Trump et son oligarchie extrémiste

WASHINGTON – Le président élu Donald Trump est en train de constituer un cabinet de riches, qui compte, dans sa configuration actuelle, cinq milliardaires et six multimillionnaires. C’est ce qu’on nomme une oligarchie : le pouvoir d’État confié à des gens dont la puissance économique privée est déjà considérable. Si l’on considère que les Républicains contrôlent aussi les deux chambres au Congrès – et procéderont bientôt à de nombreuses nominations dans l’appareil judiciaire –, on ne voit pour ainsi dire aucun contre-pouvoir conséquent susceptible de s’opposer à cet exécutif.

Bien souvent – et c’est aujourd’hui le cas aux États-Unis –, le premier mouvement face à un gouvernement comme celui-ci est d’espérer que ces riches individus parviendront à créer des emplois. S’ils sont eux-mêmes devenus riches, poursuit le raisonnement, ils pourront peut-être faire profiter le reste d’entre nous de leur expérience.

L’espoir ne meurt généralement qu’à la fin. Mais la politique économique prônée par la future administration n’incite guère à l’optimisme. Son principe générateur semble consister en un rejet de tout pragmatisme au profit d’une idéologie extrémiste et discréditée.

L’idée centrale des Trumponomics tient jusqu’à présent dans une baisse brutale et rapide des impôts. Mais Mick Mulvaney, le choix de Trump pour diriger l’OMB, le bureau de la Gestion et du Budget (Office of Management and Budget), est un partisan convaincu et bien connu de la rigueur budgétaire ; il lui sera difficile d’accepter des mesures qui augmenteront la dette nationale.
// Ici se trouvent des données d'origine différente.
import Summits.PneNP.PneNP.Theorems.CodingVolumeShiftsCodingVolumeRungs

/-!
# Route CodingVolumeShifts — crux `CodingVolume` (stmt-PneNP-19454): the stretch form of the
# volume bound, and graded networks

X = `CodingVolume` asks for `C·k ≤ m` in every `Δ`-bounded k-pairs DAG whose pairs are `L`-far and
which carries a binary one-shot code. This file proves the bound WEIGHTED BY ANY STRICT POTENTIAL and
reads off the class of networks on which X already holds with the optimal `L = C` and no degree bound.

* `codingVolume_exists_walk_lev` — levels grow along information: for a strict potential `lev`
  (`lev (src a) < lev (tgt a)` on every arc), an `x_i`-dependent arc `a` has
  `lev (source i) + d ≤ lev (tgt a)` for the length `d` of some undirected walk from `source i` to its
  head (rank induction on `codingVolume_dep_upstream`); hence `codingVolume_lev_source_add_le`:
  `lev (source i) + L ≤ lev (sink i)` for an `L`-far pair.
* `codingVolume_sum_card_filter_Ioc` — double counting of thresholds (bookkeeping).
* `codingVolume_mul_card_le_sum_stretch` — **STRETCH BOUND**: `L·k ≤ Σ_a (lev (tgt a) − lev (src a))`.
  Proof: the cut-set bound `codingVolume_cut_bound` for every upper set `{v | ρ ≤ lev v}` counts the arcs
  crossing the threshold `ρ` against the commodities with `lev (source i) < ρ ≤ lev (sink i)`; summing
  over `ρ` counts each arc its stretch many times and each commodity `lev (sink i) − lev (source i) ≥ L`
  times. With `lev := N.rank`: `codingVolume_mul_card_le_sum_rank_stretch`.
* `codingVolume_mul_card_le_arcCount_add_excess` — equivalently `L·k ≤ m + Σ_a (stretch a − 1)`: the
  deficit of a coded network below the routing volume `L·k` is paid for, arc by arc, by level-SKIPPING.
* `codingVolume_graded_arcs`, `codingVolume_graded` — on GRADED networks (some potential climbs exactly
  one level along every arc, e.g. layered DAGs) `L·k ≤ m`, i.e. every cell `(Δ, C)` of X holds there with
  `L = C` (optimal by `CodingVolume.Negative.codingVolume_ceiling`, whose path networks are graded):
  a counterexample to X must use long arcs in every grading.

No definitions are introduced ("depends on `x_i`" is spelled out as in the Flow file); route-independent
(imports the Rungs file only, no Theses file).
-/

set_option linter.dupNamespace false -- `Summit.PneNP.PneNP.…`: summit = sub-problem name (D-0017)

namespace Summit.PneNP.PneNP.Theorems

open Literature.InformationTheory.NetworkCoding Finset

section Graded

variable {ι : Type} {N : KPairsNet ι}

/-- LEVELS GROW ALONG INFORMATION. For a strict potential `lev` on the vertices (increasing along every
arc) and an arc `a` whose bit depends on `x_i`, some undirected walk from `source i` to the head of `a`
has length `d` with `lev (source i) + d ≤ lev (head a)`: follow the `x_i`-dependent arcs upstream to
`source i` (`codingVolume_dep_upstream`, rank induction); each of them climbs at least one level.
[folklore] -/
theorem codingVolume_exists_walk_lev (lev : N.V → ℕ) (hlev : ∀ a, lev (N.src a) < lev (N.tgt a))
    (c : N.Code) (i : ι) (a : N.A)
    (ha : ¬ ∀ x x' : ι → Bool, (∀ j, j ≠ i → x j = x' j) → c.val a x = c.val a x') :
    ∃ p : N.graph.Walk (N.source i) (N.tgt a), lev (N.source i) + p.length ≤ lev (N.tgt a) := by
  suffices h : ∀ (r : ℕ) (a : N.A), N.rank (N.src a) = r →
      (¬ ∀ x x' : ι → Bool, (∀ j, j ≠ i → x j = x' j) → c.val a x = c.val a x') →
      ∃ p : N.graph.Walk (N.source i) (N.tgt a), lev (N.source i) + p.length ≤ lev (N.tgt a) from
    h _ a rfl ha
  intro r
  induction r using Nat.strong_induction_on with
  | _ r ih =>
    intro a hr hdep
    rcases codingVolume_dep_upstream c i a hdep with hsrc | ⟨b, hb, hdepb⟩
    · refine ⟨(SimpleGraph.Walk.cons (codingVolume_adj_arc a) SimpleGraph.Walk.nil).copy hsrc rfl, ?_⟩
      simp only [SimpleGraph.Walk.length_copy, SimpleGraph.Walk.length_cons,
        SimpleGraph.Walk.length_nil]
      have h1 := hlev a
      rw [hsrc] at h1
      omega
    · have hlt : N.rank (N.src b) < r := by
        rw [← hr, ← hb]; exact N.rank_lt b
      obtain ⟨p, hp⟩ := ih _ hlt b rfl hdepb
      refine ⟨(p.copy rfl hb).concat (codingVolume_adj_arc a), ?_⟩
      simp only [SimpleGraph.Walk.length_concat, SimpleGraph.Walk.length_copy]
      have h1 := hlev a
      have h2 : lev (N.tgt b) = lev (N.src a) := congrArg lev hb
      omega

/-- For a strict potential `lev` and an `L`-far coded pair: `lev (source i) + L ≤ lev (sink i)` (apply
`codingVolume_exists_walk_lev` to an `x_i`-dependent arc into `sink i`; the walk has length `≥ L`).
[folklore] -/
theorem codingVolume_lev_source_add_le (lev : N.V → ℕ) (hlev : ∀ a, lev (N.src a) < lev (N.tgt a))
    (c : N.Code) (i : ι) {L : ℕ} (hfar : (L : ℕ∞) ≤ N.graph.edist (N.source i) (N.sink i)) :
    lev (N.source i) + L ≤ lev (N.sink i) := by
  obtain ⟨b, hb, hdep⟩ := codingVolume_exists_dep_inArc_sink c i
  obtain ⟨p, hp⟩ := codingVolume_exists_walk_lev lev hlev c i b hdep
  have hL := codingVolume_le_length_of_far hfar (p.copy rfl hb)
  simp only [SimpleGraph.Walk.length_copy] at hL
  have h2 : lev (N.tgt b) = lev (N.sink i) := congrArg lev hb
  omega

/-- Double counting of thresholds (bookkeeping): summing over `ρ < B` the number of `x` with
`p x < ρ ≤ q x` gives `Σ_x (q x − p x)` when all `q x < B`. [folklore] -/
theorem codingVolume_sum_card_filter_Ioc {X : Type} [Fintype X] (p q : X → ℕ) (B : ℕ)
    (hB : ∀ x, q x < B) :
    ∑ ρ ∈ range B, (univ.filter fun x => p x < ρ ∧ ρ ≤ q x).card = ∑ x, (q x - p x) := by
  classical
  calc ∑ ρ ∈ range B, (univ.filter fun x => p x < ρ ∧ ρ ≤ q x).card
      = ∑ ρ ∈ range B, ∑ x, (if p x < ρ ∧ ρ ≤ q x then 1 else 0) := by
        simp_rw [Finset.card_filter]
    _ = ∑ x, ∑ ρ ∈ range B, (if p x < ρ ∧ ρ ≤ q x then 1 else 0) := Finset.sum_comm
    _ = ∑ x, ((range B).filter fun ρ => p x < ρ ∧ ρ ≤ q x).card := by
        simp_rw [Finset.card_filter]
    _ = ∑ x, (q x - p x) := Finset.sum_congr rfl fun x _ => by
        have h : (range B).filter (fun ρ => p x < ρ ∧ ρ ≤ q x) = Finset.Ioc (p x) (q x) := by
          ext ρ
          simp only [Finset.mem_filter, Finset.mem_range, Finset.mem_Ioc]
          constructor
          · rintro ⟨-, h⟩
            exact h
          · intro h
            have := hB x
            exact ⟨by omega, h⟩
        rw [h, Nat.card_Ioc]

/-- **STRETCH BOUND.** In a k-pairs network with all pairs `L`-far and a binary one-shot code, every
strict potential `lev` on the vertices satisfies `L·k ≤ Σ_a (lev (tgt a) − lev (src a))`: for each
threshold `ρ` the cut-set bound (`codingVolume_cut_bound`) for the upper set `{v | ρ ≤ lev v}` bounds the
commodities with `lev (source i) < ρ ≤ lev (sink i)` by the arcs with `lev (src a) < ρ ≤ lev (tgt a)`;
summing over `ρ`, each commodity is counted `lev (sink i) − lev (source i) ≥ L` times
(`codingVolume_lev_source_add_le`) and each arc its stretch many times. No degree bound. [folklore] -/
theorem codingVolume_mul_card_le_sum_stretch [Fintype ι] (N : KPairsNet ι) (lev : N.V → ℕ)
    (hlev : ∀ a, lev (N.src a) < lev (N.tgt a)) {L : ℕ} (hfar : N.Far L) (c : N.Code) :
    L * Fintype.card ι ≤ ∑ a, (lev (N.tgt a) - lev (N.src a)) := by
  classical
  set B : ℕ := univ.sup lev + 1 with hB
  have hltB : ∀ v, lev v < B := fun v =>
    Nat.lt_succ_of_le (Finset.le_sup (f := lev) (Finset.mem_univ v))
  -- the cut-set bound across each threshold
  have hcut : ∀ ρ, (univ.filter fun i => lev (N.source i) < ρ ∧ ρ ≤ lev (N.sink i)).card ≤
      (univ.filter fun a => lev (N.src a) < ρ ∧ ρ ≤ lev (N.tgt a)).card := by
    intro ρ
    have h := codingVolume_cut_bound c (univ.filter fun v => ρ ≤ lev v)
    refine le_trans (le_of_eq ?_) (h.trans (le_of_eq ?_))
    · congr 1
      ext i
      simp only [Finset.mem_filter, Finset.mem_univ, true_and, not_le]
      exact and_comm
    · congr 1
      ext a
      simp only [Finset.mem_filter, Finset.mem_univ, true_and, not_le]
  calc L * Fintype.card ι = ∑ _i : ι, L := by simp [mul_comm]
    _ ≤ ∑ i, (lev (N.sink i) - lev (N.source i)) := Finset.sum_le_sum fun i _ => by
        have := codingVolume_lev_source_add_le lev hlev c i (hfar i)
        omega
    _ = ∑ ρ ∈ range B, (univ.filter fun i => lev (N.source i) < ρ ∧ ρ ≤ lev (N.sink i)).card :=
        (codingVolume_sum_card_filter_Ioc _ _ B fun i => hltB _).symm
    _ ≤ ∑ ρ ∈ range B, (univ.filter fun a => lev (N.src a) < ρ ∧ ρ ≤ lev (N.tgt a)).card :=
        Finset.sum_le_sum fun ρ _ => hcut ρ
    _ = ∑ a, (lev (N.tgt a) - lev (N.src a)) :=
        codingVolume_sum_card_filter_Ioc _ _ B fun a => hltB _

/-- The stretch bound for the network's own rank function: `L·k ≤ Σ_a (rank (tgt a) − rank (src a))`.
[folklore] -/
theorem codingVolume_mul_card_le_sum_rank_stretch [Fintype ι] (N : KPairsNet ι) {L : ℕ}
    (hfar : N.Far L) (c : N.Code) :
    L * Fintype.card ι ≤ ∑ a, (N.rank (N.tgt a) - N.rank (N.src a)) :=
  codingVolume_mul_card_le_sum_stretch N N.rank N.rank_lt hfar c

/-- **DEFICIT = LEVEL-SKIPPING.** Equivalently, for every strict potential `lev`:
`L·k ≤ m + Σ_a (lev (tgt a) − lev (src a) − 1)` — whatever a coded `L`-far network saves on the routing
volume `L·k` is paid, arc by arc, by arcs that skip levels. [folklore] -/
theorem codingVolume_mul_card_le_arcCount_add_excess [Fintype ι] (N : KPairsNet ι) (lev : N.V → ℕ)
    (hlev : ∀ a, lev (N.src a) < lev (N.tgt a)) {L : ℕ} (hfar : N.Far L) (c : N.Code) :
    L * Fintype.card ι ≤ N.arcCount + ∑ a, (lev (N.tgt a) - lev (N.src a) - 1) := by
  have h := codingVolume_mul_card_le_sum_stretch N lev hlev hfar c
  have hsplit : ∑ a, (lev (N.tgt a) - lev (N.src a)) =
      ∑ a : N.A, (1 + (lev (N.tgt a) - lev (N.src a) - 1)) :=
    Finset.sum_congr rfl fun a _ => by have := hlev a; omega
  rw [hsplit, Finset.sum_add_distrib] at h
  simpa [KPairsNet.arcCount] using h

/-- **GRADED NETWORKS (arc form): `L·k ≤ m`.** If some potential climbs EXACTLY one level along every
arc (a graded DAG, e.g. a layered network), then an `L`-far coded k-pairs network has at least `L·k`
arcs — the routing volume, with no degree bound: by the stretch bound every arc has stretch `1`.
[folklore] -/
theorem codingVolume_graded_arcs [Fintype ι] (N : KPairsNet ι) (lev : N.V → ℕ)
    (hlev : ∀ a, lev (N.tgt a) = lev (N.src a) + 1) {L : ℕ} (hfar : N.Far L) (c : N.Code) :
    L * Fintype.card ι ≤ N.arcCount := by
  have h := codingVolume_mul_card_le_sum_stretch N lev
    (fun a => by rw [hlev a]; exact Nat.lt_succ_self _) hfar c
  simpa [hlev, KPairsNet.arcCount] using h

/-- **`CodingVolume` holds on graded networks, in the shape of the crux (stmt-PneNP-19454):** for all
`Δ, C` the distance `L := C` forces `C·k ≤ m` on every graded k-pairs DAG (some potential climbs one
level per arc) with a binary one-shot code — every cell of the ladder, optimal `L` (the tight path
networks of `CodingVolume.Negative.codingVolume_ceiling` are graded), degree bound unused. What
separates this from X itself is exactly the level-skipping arcs of `codingVolume_mul_card_le_arcCount_add_excess`.
[folklore] -/
theorem codingVolume_graded : ∀ Δ C : ℕ, ∃ L : ℕ, ∀ (ι : Type) [Fintype ι] (N : KPairsNet ι),
    (∃ lev : N.V → ℕ, ∀ a, lev (N.tgt a) = lev (N.src a) + 1) →
    N.DegLE Δ → N.Far L → Nonempty N.Code → C * Fintype.card ι ≤ N.arcCount :=
  fun _ C => ⟨C, fun _ _ N ⟨lev, hlev⟩ _ hfar hc =>
    hc.elim fun c => codingVolume_graded_arcs N lev hlev hfar c⟩

end Graded

end Summit.PneNP.PneNP.Theorems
Jusqu’à un certain point, les baisses d’impôts seront justifiées par des projections exagérément optimistes concernant leur impact sur la croissance économique, comme ce fut déjà le cas lors du mandat du président George W. Bush, avec les conséquences désastreuses qu’on sait. Mais les pressions qui ne manqueront pas d’être exercées sur le bureau du Budget au Congrès, chargé de fournir une estimation crédible des politiques menées, auront aussi leurs limites.

Trump semble déterminé à baisser l’impôt sur le revenu des Américains qui gagnent le plus d’argent, tout comme à réduire l’impôt sur les plus-values (dont les contribuables sont essentiellement les riches), enfin, à éradiquer, ou presque, l’impôt sur les sociétés (ce qui, là encore, favorisera incommensurablement les plus riches). Pour atteindre ses objectifs, cette administration cherchera à augmenter l’impôt pesant sur les autres catégories de la population. Et l’on voit désormais un peu mieux comment elle s’y prendra. Les proches du président élu envisagent de mettre en place des droits à l’importation, qui seraient fixés aux alentours de 10%.

Ces nouveaux tarifs douaniers seront certainement présentés au public comme un instrument capable de rendre à l’Amérique manufacturière sa grandeur. Mais le droit de douane n’est qu’un impôt qu’on désigne par un autre nom, et les nouvelles taxes augmenteront le coût de tous les biens importés. Elles pourraient aider, à la marge, quelques entreprises – et l’on peut faire confiance à Trump et à son équipe pour mettre en scène les récits (réels ou faux) qui vendront les quelques centaines, les quelques milliers peut-être, d’emplois « sauvés ».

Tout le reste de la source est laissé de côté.